Un monde reçoit son nom
Personne ne s'accusera d'ignorer la géographie pour n'avoir jamais entendu parler de la petite ville de Saint-Dié : les lettrés ont mis plus de deux siècles à trouver l'emplacement exact de ce Sancti Deodati oppidum1 qui eut une influence si décisive sur le nom de l'Amérique ! À vrai dire, cette bourgade tapie à l'ombre des Vosges, qui appartenait au duché de Lorraine disparu depuis longtemps, ne présentait nul mérite susceptible d'attirer la curiosité des foules. René II qui y règne alors arbore certes, comme son illustre aïeul « le bon roi René », le titre de roi de Jérusalem et de Sicile ainsi que celui de duc de Provence, mais ses possessions se limitent à un lopin de terre lorraine – qu'il administre d'ailleurs fort sagement, en fin connaisseur des arts et des sciences. Le plus curieux – l'histoire est friande de ces menues analogies – c'est que cette petite ville avait déjà produit un livre qui eut une incidence sur la découverte de l'Amérique, puisque l'évêque d'Ailly2 y avait rédigé son Imago Mundi, l'ouvrage qui, avec la lettre de Toscanelli, avait décidé Colomb à rechercher la route des Indes par l'ouest. L'Image du monde fut le livre de chevet de l'amiral jusqu'à sa mort, comme en témoigne l'exemplaire annoté de sa main qui nous est parvenu. On ne saurait donc nier qu'il existe un vague rapport précolombien entre l'Amérique et Saint-Dié. Mais c'est sous le duc René qu'advint ce curieux incident – ou cette erreur –, auquel l'Amérique allait devoir son nom pour l'éternité. Sous sa protection, et sans doute grâce à son aide matérielle, une poignée d'humanistes constitue dans cette minuscule Saint-Dié un petit cénacle, le « Gymnase vosgien », dédié à l'enseignement ainsi qu'à la diffusion des sciences et à la publication d'ouvrages édifiants. Dans cette académie miniature, laïcs et ecclésiastiques s'emploient donc de conserve à promouvoir la culture, et l'on n'aurait probablement jamais rien su de leurs savants débats si – vers 1507 – un imprimeur, du nom de Gauthier Lud, ne s'était mis en tête d'y installer une presse et d'imprimer des livres. De fait, l'endroit n'est pas mal choisi : la petite académie fournit à Gauthier Lud éditeurs, traducteurs, correcteurs et illustrateurs ad hoc ; de plus, Strasbourg n'est pas loin, avec son université et ses précieux auxiliaires. Ma foi, fort de l'appui généreux du duc, on peut tenter de publier une œuvre d'une certaine envergure dans cette paisible bourgade du bout du monde.

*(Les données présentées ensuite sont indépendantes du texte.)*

import Literature.NumberTheory.LFunctions.LogFreeDensityDHZeroSide
import Literature.NumberTheory.LFunctions.LogFreeDensityTheorem14Zeta
import HarnessLib

/-!
# Bombieri's Théorème 14, second assertion: the zero sides for `χ = χ₁` and for `ζ`

Topic `Literature/NumberTheory/LFunctions`, sub-namespace `LogFreeDensity`. Everything here is
PROVED (theorems only; no definitions, no named facts). Reproduction of published work:
E. Bombieri, *Le grand crible dans la théorie analytique des nombres*, Astérisque 18 (2ᵉ éd. 1987),
§6, THÉORÈME 14, "deuxième cas" (pp. 43–50), the two configurations not covered by
`LogFreeDensityDHZeroSide.lean`:

* (D3) the term `q = 1` (the zeros of `ζ`): `F(s) = ζ₁'/ζ₁(s) + L'/L(s + δ₁, χ₁)`
  (`LogFreeDensity.iteratedDeriv_add_D3`), whose Dirichlet series has the weights
  `w = Λ(1 + χ₁ n^{−δ₁})/2` (`LogFreeDensity.dhW`) and the trivial character; the pole of `ζ` at
  `s = 1` contributes `(−1)^k k!/(s₀ − 1)^{k+1}`, which is harmless at heights `|v| ≥ 1/2`
  (`lemmeA_D3`, `lemmeB_D3`, `zeroSide_D3`, the last for zeros at heights `|γ| ≥ 3 + r/2` as in
  the tree's `LogFreeDensity.zeroSideZeta`);
* (D2) the exceptional character itself, `χ = χ₁`: `F(s) = L'/L(s, χ₁) + ζ₁'/ζ₁(s + δ₁) − 1/(s − β₁)`
  (`LogFreeDensity.iteratedDeriv_add_D2`): the simple zero `β₁` of `L(s, χ₁)` is cancelled by the
  pole of `ζ(s + δ₁)` at `s = 1 − δ₁ = β₁`, so Lemme A detects every OTHER zero of `L(s, χ₁)` near
  `1 + iv`; the weights are `w₀ = Λ(χ₁ + n^{−δ₁})/2` (`LogFreeDensity.dhW₀`) with the trivial
  character (`lemmeA_D2`, `lemmeB_D2`, `zeroSide_D2`; the simplicity `m(β₁) ≤ 1` is a hypothesis,
  supplied in the assembly from the zero-free region).

The abstract Turán step is the tree's `LogFreeDensity.lemmeA_abstract`; the local inputs are the
tree's Lemme de densité and Cauchy estimates for `L(s, χ)` (`LogFreeDensityLocal.lean`) and for
`ζ₁ = (s − 1)ζ` (`LogFreeDensityZetaLocal.lean`).

## References
* [Bombieri1987GrandCrible] E. Bombieri, *Le grand crible dans la théorie analytique des nombres*,
  Astérisque 18 (1987), §6, Lemme A (pp. 43–45), Lemme B (pp. 46–48), Théorème 14 (pp. 48–52).
-/

noncomputable section

open Complex Finset Filter Real MeasureTheory Metric
open scoped LSeries.notation ArithmeticFunction.vonMangoldt Topology Nat

namespace Literature.NumberTheory.LFunctions.LogFreeDensity

open Literature.NumberTheory.LFunctions Literature.NumberTheory.LFunctions.DirichletDisc
  Literature.NumberTheory.LFunctions.DirichletZFR

/-! ### Small tools -/

/-- Off `zetaDiscZeros v` the divisor weight of `ζ₁` vanishes. [folklore] -/
theorem zetaDiscDivisor_eq_zero_of_notMem (v : ℝ) {ρ : ℂ} (h : ρ ∉ zetaDiscZeros v) :
    zetaDiscDivisor v ρ = 0 := by
  rw [zetaDiscZeros, Set.Finite.mem_toFinset, Function.mem_support, not_not] at h
  exact h

/-- `s₀ + d` with `s₀ = 1 + r + iv`, `0 ≤ d`, `r + d ≤ 1`, lies in the disc `|s − (2 + iv)| ≤ 8/5`.
[folklore] -/
theorem add_mem_closedBall_two_zeta {r d v : ℝ} (hr : 0 < r) (hd : 0 ≤ d) (hrd : r + d ≤ 1) :
    ((1 + r : ℝ) : ℂ) + (v : ℂ) * I + (d : ℂ) ∈ closedBall (2 + (v : ℂ) * I) (8 / 5) := by
  rw [Metric.mem_closedBall, dist_eq_norm]
  have h : ((1 + r : ℝ) : ℂ) + (v : ℂ) * I + (d : ℂ) - (2 + (v : ℂ) * I) = ((r + d - 1 : ℝ) : ℂ) := by
    push_cast; ring
  rw [h, Complex.norm_real, Real.norm_eq_abs, abs_le]
  constructor <;> linarith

Mais laquelle ? Depuis que, chaque année, de nouvelles découvertes viennent enrichir sa connaissance du monde, l'époque s'intéresse à la géographie. Il existe un grand classique en la matière, la Cosmographie de Ptolémée ; avec ses commentaires et ses cartes, elle passe depuis des siècles en Europe, dans les cercles érudits, pour parfaite et inégalable. Accessible depuis 1475 grâce à une traduction latine, elle est l'indispensable ouvrage géographique de référence pour tout homme de culture, les allégations et les représentations cartographiques de Ptolémée ayant valeur d'axiomes, tant son nom faisait autorité. Or, en l'espace de vingt-cinq ans, la connaissance du cosmos a progressé plus qu'au cours des siècles précédents, et voilà que, tout à coup, après voir surpassé pendant mille ans tous les cosmographes et géographes qui lui ont succédé, ce savant est pris en défaut et frappé d'obsolescence3 par une poignée d'aventuriers et d'intrépides navigateurs. Toute réédition de la Cosmographie se devra donc d'abord de corriger l'originale, de la compléter et de reporter sur les cartes anciennes les côtes et les îles récemment découvertes à l'ouest. L'expérience doit corriger la tradition et quelques discrètes rectifications conférer une légitimité nouvelle à ce respectable classique de la science, si l'on veut que Ptolémée conserve sa réputation de chef de file de la géographie et son œuvre son aura d'infaillibilité. Nul avant Gauthier Lud n'avait encore eu l'idée de restituer sa perfection à cet ouvrage désormais imparfait. C'est une lourde responsabilité, une entreprise ambitieuse qui sied parfaitement à notre cénacle d'érudits disposés à faire œuvre commune.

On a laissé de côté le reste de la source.